After 14 years of Conservative rule, world leaders, MPs, business and the media are preparing for a new political order.

By New Statesman

The Labour Party is heading for government. This reality – reinforced by the party’s gains in the recent local elections in England – is reshaping British politics and public life.

Three Conservative MPs – Christian Wakeford, Dan Poulter and, most contentiously, Natalie Elphicke – have defected to Labour. The former Tory minister Nick Boles, once one of David Cameron’s ideological outriders, has become an adviser to the party. Tickets for Labour’s planned “business day”, priced at £3,000 per head, sold out in under 24 hours. The Economist magazine, which last endorsed the party at the 2005 general election, devoted a recent cover to the opposition’s “courtship” of business. A story on enervated Labour staffers denied annual leave made the front page of the Financial Times.

In 2021, the US trend forecaster and Substacker Sean Monahan coined the term “vibe shift” to describe a change in the cultural zeitgeist (examples included “hipster/indie” from 2003-09 and “techno revival” from 2010-16). British politics is witnessing something comparable. Allegiances and styles are changing as MPs, business leaders and the media prepare for a new political order. After all, as Mr Monahan observed, a crucial marker of a vibe shift is that some get left behind.

For 14 years, Britain’s political ecosystem has been shaped by the reality of a Conservative government. Think tanks such as Policy Exchange (Mr Boles’ former outfit), the Institute of Economic Affairs and the Centre for Policy Studies have enjoyed close relationships with ministers. Austerity, Brexit, “Trussonomics” – all of these projects have been shaped by the ideological right.

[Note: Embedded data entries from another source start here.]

import Literature.AlgebraicGeometry.HodgeTheory.WeilClassesBlochSeed
import Literature.AlgebraicGeometry.HodgeTheory.WeilClassesMoonenZarhinCriterion
import Literature.AlgebraicGeometry.Motives.AbelianVarietyImage
import Literature.AlgebraicGeometry.Motives.Jacobian

/-!
# Schoen's curve-built cycles on the CM Prym eightfold `B₁ = X₄₈^{new}(1,5,42)` (PREDICATES)

The frame of Schoen's 1988 construction of algebraic Weil classes on a `ℚ(√-3)`-Weil fourfold, one dimension up:
* `CM48Datum C 𝒥 σ s f` — `C` smooth projective of genus 21 with an automorphism `σ` of order 48, `s = Jac(σ)`,
  `f = Φ₄₈(s)`-type idempotent numerator cutting the NEW part `B₁ = image f` (an abelian 8-fold with CM by `ℚ(ζ₄₈)`);
  `CMTypeIsPhi5 𝒥 s` — the CM type is the primitive type `Φ₅` (the exponent class `y⁴⁸ = x(x-1)⁵`);
* `hK ψ₀ e a` — the `√-3`-polarisation class `3·e^*a + ψ₀^*(e^*a)` attached to a projective embedding `e` of `B₁` and a
  degree-2 class `a` on the ambient projective space;
* `OrdPow C n`, `OrdPow.sumMap` — ordered powers `C^n` with their Abel sum maps to an abelian variety;
* `IsNormBuilt C 𝒥 σ f Z κ` — `Z → B₁` factors through an Abel-sum/norm map from a power of `C` composed with the
  projection to the new part (Schoen's `F_c = Nm(C^{(4)})`-type fourfolds, their translates and components);
* `SchoenCycleAt C 𝒥 σ f ψ₀ e a Z κ` — `κ : Z → B₁` is a closed immersion of an INTEGRAL scheme of codimension exactly 4,
  norm-built, whose support carries a class `q·h_K⁴ + w` with `w` a rational `√-3`-Weil class, `w ≠ 0`.

References: [cite: Schoen1988HodgeWeil, §2 (the curve `y⁴⁸ = …`, the Prym), §3 (the cycles `F_c`, Thm. 3.1)]
[cite: vanGeemen1994HodgeAV, §5 (Weil classes)] [cite: MoonenZarhin1999LowDim, §§6–8 (Weil classes, exceptional Hodge classes)].

Provenance: cell `hodge-schoen` round 3 «(R) RIGIDITY» (director-hodge 2026-08-25T19:27:28Z); memos of record
`run/shared/lean/pub/hodge-schoen/memos/ROUND-3-RIGIDITY.md` (85fcfe7848962e66), `ROUND-3-Rigidity.lean` (b3cbc3497475185a, plan g5),
`ROUND-3-RigidityDichotomy.lean` (fd65c70677d60b95, plan g6), `ROUND-3-ADDENDUM-g6.md`; referee audit REFEREE-REPORT.md §J (r1–r5 PASS).
Supports item `stmt-HodgeConjecture-18882` (`EightfoldBlochSeeds.BlochSeedDiscThree := HasHyperbolicBlochSeed 4 3`).
-/

noncomputable section
open CategoryTheory CategoryTheory.Limits AlgebraicGeometry MonoidalCategory Polynomial
open Literature.AlgebraicGeometry Literature.AlgebraicGeometry.Motives
open Literature.AlgebraicGeometry.Deformation
open Literature.AlgebraicGeometry.HodgeTheory
open Literature.AlgebraicTopology.SingularHomology

namespace Literature.AlgebraicGeometry.HodgeTheory

section SchoenFrame
open scoped MonObj

/-- **CM-48 datum** (PREDICATE, record only; verbatim `HodgeSchoenPlan.R2.CM48Datum`): `C` smooth projective of
genus `21` with `σ` of order `48` whose points with non-trivial stabiliser are two points of full stabiliser and
six points of stabiliser `⟨σ⁶⟩`; `s = σ_*`; `f = s³² + s²⁴ − s⁸ − 1` (image = the `σ⁸`-primitive Prym `B₁`, an
abelian eightfold). Satisfied by exactly the three classes `y⁴⁸ = x(x−1)^a`, `a ∈ {5, 17, 41}`; the statements
of this file add the pin `CMTypeIsPhi5` (n9) selecting `a = 5`, Schoen's `X₄₈^{new}(1,5,42)`.
[cite: Schoen1988HodgeWeil, Thm 2.0, Cor 3.1] -/
def CM48Datum (C : SchemeOver ℂ) (𝒥 : Jacobian C) (σ : C ⟶ C) (s f : 𝒥.J ⟶ 𝒥.J) : Prop :=
  IsSmoothProjective 1 C ∧ 𝒥.J.dim = 21 ∧ End.of σ ^ 48 = 1 ∧
  (∃ S₂ S₆ : Finset (ComplexPoints C), S₂.card = 2 ∧ S₆.card = 6 ∧ Disjoint S₂ S₆ ∧
      ∀ k : ℕ, 0 < k → k < 48 → ∀ P : ComplexPoints C,
        P ≫ (End.of σ ^ k).asHom = P ↔ (P ∈ S₂ ∨ (P ∈ S₆ ∧ 6 ∣ k))) ∧
  s = 𝒥.pushforward 𝒥 σ ∧
  f = (Polynomial.eval₂ (Int.castRingHom (End 𝒥.J)) (End.of s) (X ^ 32 + X ^ 24 - X ^ 8 - 1 : Polynomial ℤ)).asHom

/-- **`h_K = 3·e^*a + ψ₀^*e^*a`** — verbatim the polarisation class of `HasHyperbolicBlochSeed N 3`
(`= E_B` at `B₁`, census R2). [cite: vanGeemen1994HodgeAV, 5.2] -/
abbrev hK {P : AbelianVariety ℂ} (ψ₀ : P ⟶ P) (e : ProjectiveEmbedding P.X)
    (a : complexBetti (projectiveSpace e.n ℂ) 2) : complexBetti P.X 2 :=
  ((3 : ℕ) : ℂ) • complexBetti.map e.ι 2 a + complexBetti.map ψ₀.hom.hom.hom 2 (complexBetti.map e.ι 2 a)

/-- **n9 PIN — the exponent class `(1,5,42)` by its CM type.** `CM48Datum` is satisfied by three exponent
classes `y⁴⁸ = x(x−1)^a`, `a ∈ {5, 17, 41}`; their CM types restricted to the primitive characters
`(ℤ/48)^×` (the part `B₁ = im f`) are `Φ₅ = {1,5,7,11,13,23,29,31}`, `Φ₁₇ = {1,5,7,13,17,23,29,37}`,
`Φ₄₁ = {1,5,11,13,17,19,25,41}` (Chevalley–Weil, `d_j = −1 + Σ_i ⟨−m_i j/48⟩`), pairwise inequivalent under
`(ℤ/48)^×`; `Φ₅` is PRIMITIVE (trivial stabiliser: `B₁` simple), `Φ₁₇`, `Φ₄₁` are NOT (stabilisers `{1,17}`,
`{1,41}`: `B₁` isogenous to a square) and for `a ∈ {17,41}` the genus-3 quotient `C/⟨σ⁸⟩ ≅ {w² = 4v⁸+1}` is
HYPERELLIPTIC with Schoen's four branch points in two conjugate pairs (so `P₀ = (g¹₂)^{(4)}` is composed with the
pencil — a degenerate configuration outside Schoen's general-position analysis). This predicate pins `a = 5`:
the `H^{1,0}`-multiplicities of `s = σ_*` on the primitive 48-th roots of unity are those of `Φ₅` up to a unit
`u` (the unit absorbs the choice of primitive root, pull-back vs push-forward and `H^{1,0}` vs `H^{0,1}`).
[cite: Schoen1988HodgeWeil, §3 (the CM point)] [cite: MoonenZarhin1998WeilClasses, §1 (n_σ)] -/
def CMTypeIsPhi5 {C : SchemeOver ℂ} (𝒥 : Jacobian C) (s : 𝒥.J ⟶ 𝒥.J) : Prop :=
  ∃ u : ℕ, Nat.Coprime u 48 ∧ ∀ j : ℕ, j < 48 → Nat.Coprime j 48 →
    eigenMultiplicity 𝒥.J s (Complex.exp (2 * Real.pi * Complex.I * ((u * j : ℕ) : ℂ) / 48)) =
      if j ∈ ({1, 5, 7, 11, 13, 23, 29, 31} : Finset ℕ) then 1 else 0

/-- An **ordered `n`-th power** `C^n = C ×_ℂ ⋯ ×_ℂ C` of a `ℂ`-scheme, as DATA: an object with `n` projections
forming a limit fan in `SchemeOver ℂ` (products over `Spec ℂ` exist; any two presentations are uniquely
isomorphic). Used instead of the symmetric power `C^{(n)}`: the Abel–Prym image of an `S_n`-stable locus is the
same. [cite: Milne1986JacobianVarieties, §3, §5 (the powers C^r, symmetric powers C^{(r)} and the maps f^{(r)} : C^{(r)} → J)] -/
structure OrdPow (C : SchemeOver ℂ) (n : ℕ) where
  /-- the product object -/
  P : SchemeOver ℂ
  /-- the projections -/
  proj : Fin n → (P ⟶ C)
  /-- it is a product -/
  isLimit : IsLimit (Fan.mk (f := fun _ : Fin n => C) P proj)

/-- The **Abel sum map** `C^n → A`, `(x₁,…,x_n) ↦ a(x₁) + ⋯ + a(x_n)` for a morphism `a : C → A` to an abelian
variety (product in the commutative group `Hom(C^n, A)`, Mathlib `Hom.commGroup`). With `a = f^P` the Abel–Jacobi
map this is `Λ ∘ (C^n → C^{(n)})`. [cite: Milne1986JacobianVarieties, §5 (the maps f^{(r)} : C^{(r)} → J)] -/
def OrdPow.sumMap {C : SchemeOver ℂ} {n : ℕ} (T : OrdPow C n) {A : AbelianVariety ℂ} (a : C ⟶ A.X) :
    T.P ⟶ A.X :=
  ∏ i : Fin n, (T.proj i ≫ a)

/-- **«Curve-built» (norm-built) cycles on the primitive Prym `B = im f`** of a CM-48 datum: `Z ⊂ B` (via `κ`) is
the CLOSURE OF THE ABEL–PRYM IMAGE `u(W)`, `u = (f^P)^{(8)} ≫ (J ↠ im f)`, of an IRREDUCIBLE subset `W ⊂ C⁸`
all of whose points have NORM DIVISOR IN ONE COMPLETE LINEAR SYSTEM of the quotient curve `Y = C/⟨σ⁸⟩` (genus 3):
`Nm_J ∘ Λ` is constant on `W`, `Nm_J = (π_C)_* : J(C) → J(Y)`. Schoen's `Q_c ⊂ Nm⁻¹(P₀) ⊂ Nm⁻¹(P_∞)`,
`P_∞ = |K_Y + b₁+b₂+b₃+b₄|`, are such `W` (ordered version), with `F_c = u(Q_c)`. NOT captured (no carrier for
sections/residues): that `Nm(W)` is Schoen's HYPERPLANE `P₀ = |ω_{Y₀}|` of `P_∞` — so the statements below cover
every curve-built fourfold with a Weil component, of which the `F_c` are the only known instances. PREDICATE.
[cite: Schoen1988HodgeWeil, §2 (construction), L. 2.4–2.5, Thm 2.0] -/
def IsNormBuilt (C : SchemeOver ℂ) (𝒥 : Jacobian C) (σ : C ⟶ C) (f : 𝒥.J ⟶ 𝒥.J)
    (Z : Scheme.{0}) (κ : Z ⟶ (AbelianVariety.image f).X.left) : Prop :=
  ∃ (Y : SchemeOver ℂ) (𝒥Y : Jacobian Y) (πC : C ⟶ Y) (P : ComplexPoints C) (T : OrdPow C 8)
    (W : Set ↥T.P.left) (m : ↥𝒥Y.J.X.left),
    IsSmoothProjective 1 Y ∧ 𝒥Y.J.dim = 3 ∧ (End.of σ ^ 8).asHom ≫ πC = πC ∧
    Function.Surjective πC.left.base ∧
    (∀ x x' : ComplexPoints C, x ≫ πC = x' ≫ πC ↔ ∃ k : ℕ, x' = x ≫ (End.of σ ^ (8 * k)).asHom) ∧
    IsIrreducible W ∧
    W ⊆ (T.sumMap (𝒥.abelJacobi P) ≫ (𝒥.pushforward 𝒥Y πC).hom.hom.hom).left.base ⁻¹' {m} ∧
    Set.range κ.base =
      closure ((T.sumMap (𝒥.abelJacobi P) ≫ (AbelianVariety.toImage f).hom.hom.hom).left.base '' W)

/-- **A Schoen cycle at the CM member** for the frame `(C, 𝒥, σ, f; ψ₀, e, a)`: a closed INTEGRAL `Z ⊂ B₁ = im f`
of codimension EXACTLY 4 (every point of the image of codimension `≥ 4` — the binder of `HasBlochSeedAt`, referee
n8 — and some point of codimension `4`), CURVE-BUILT (`IsNormBuilt`), whose class line carries `q·h_K⁴ + w` for a
NON-ZERO rational Weil class `w ∈ W_K` (`weilClassesOf B ψ₀ 4 3`) — Schoen's `δ_c[F_c] = q_c θ′⁴ + w_c`,
`w_c ≠ 0`. PREDICATE (true of the six `F_c`). [cite: Schoen1988HodgeWeil, Thm 2.0, (2.6)] -/
def SchoenCycleAt (C : SchemeOver ℂ) (𝒥 : Jacobian C) (σ : C ⟶ C) (f : 𝒥.J ⟶ 𝒥.J)
    (ψ₀ : AbelianVariety.image f ⟶ AbelianVariety.image f) (e : ProjectiveEmbedding (AbelianVariety.image f).X)
    (a : complexBetti (projectiveSpace e.n ℂ) 2)
    (Z : Scheme.{0}) (κ : Z ⟶ (AbelianVariety.image f).X.left) : Prop :=
  IsClosedImmersion κ ∧ AlgebraicGeometry.IsIntegral Z ∧
  (∀ z ∈ Set.range κ.base, (4 : ℕ∞) ≤ Order.coheight z) ∧ (∃ z : Z, Order.coheight (κ.base z) = (4 : ℕ∞)) ∧
  IsNormBuilt C 𝒥 σ f Z κ ∧
  ∃ (q : ℚ) (w : complexBetti (AbelianVariety.image f).X (2 * 4)),
    w ∈ weilClassesOf (AbelianVariety.image f) ψ₀ 4 3 ∧ IsRationalClass w ∧ w ≠ 0 ∧
    ((q : ℚ) : ℂ) • cupPowTwo (hK ψ₀ e a) 4 + w ∈
      classesSupportedOn (AbelianVariety.image f).X (Set.range κ.base) (2 * 4)

end SchoenFrame

end Literature.AlgebraicGeometry.HodgeTheory

end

But the prospect of a Labour administration means the momentum is shifting towards alternative institutions. As Andrew Marr writes on page 16, think tanks such as IPPR, the Resolution Foundation, UCL Policy Lab and Labour Together (whose director Josh Simons writes on Starmerism on page 11) are focusing in different ways on the “lethal credibility gap between government and daily life”. The question of social-democratic administration is supplanting that of free-market experimentation. New ideas – Rachel Reeves’ “securonomics” for instance – are rising, old ideas are receding.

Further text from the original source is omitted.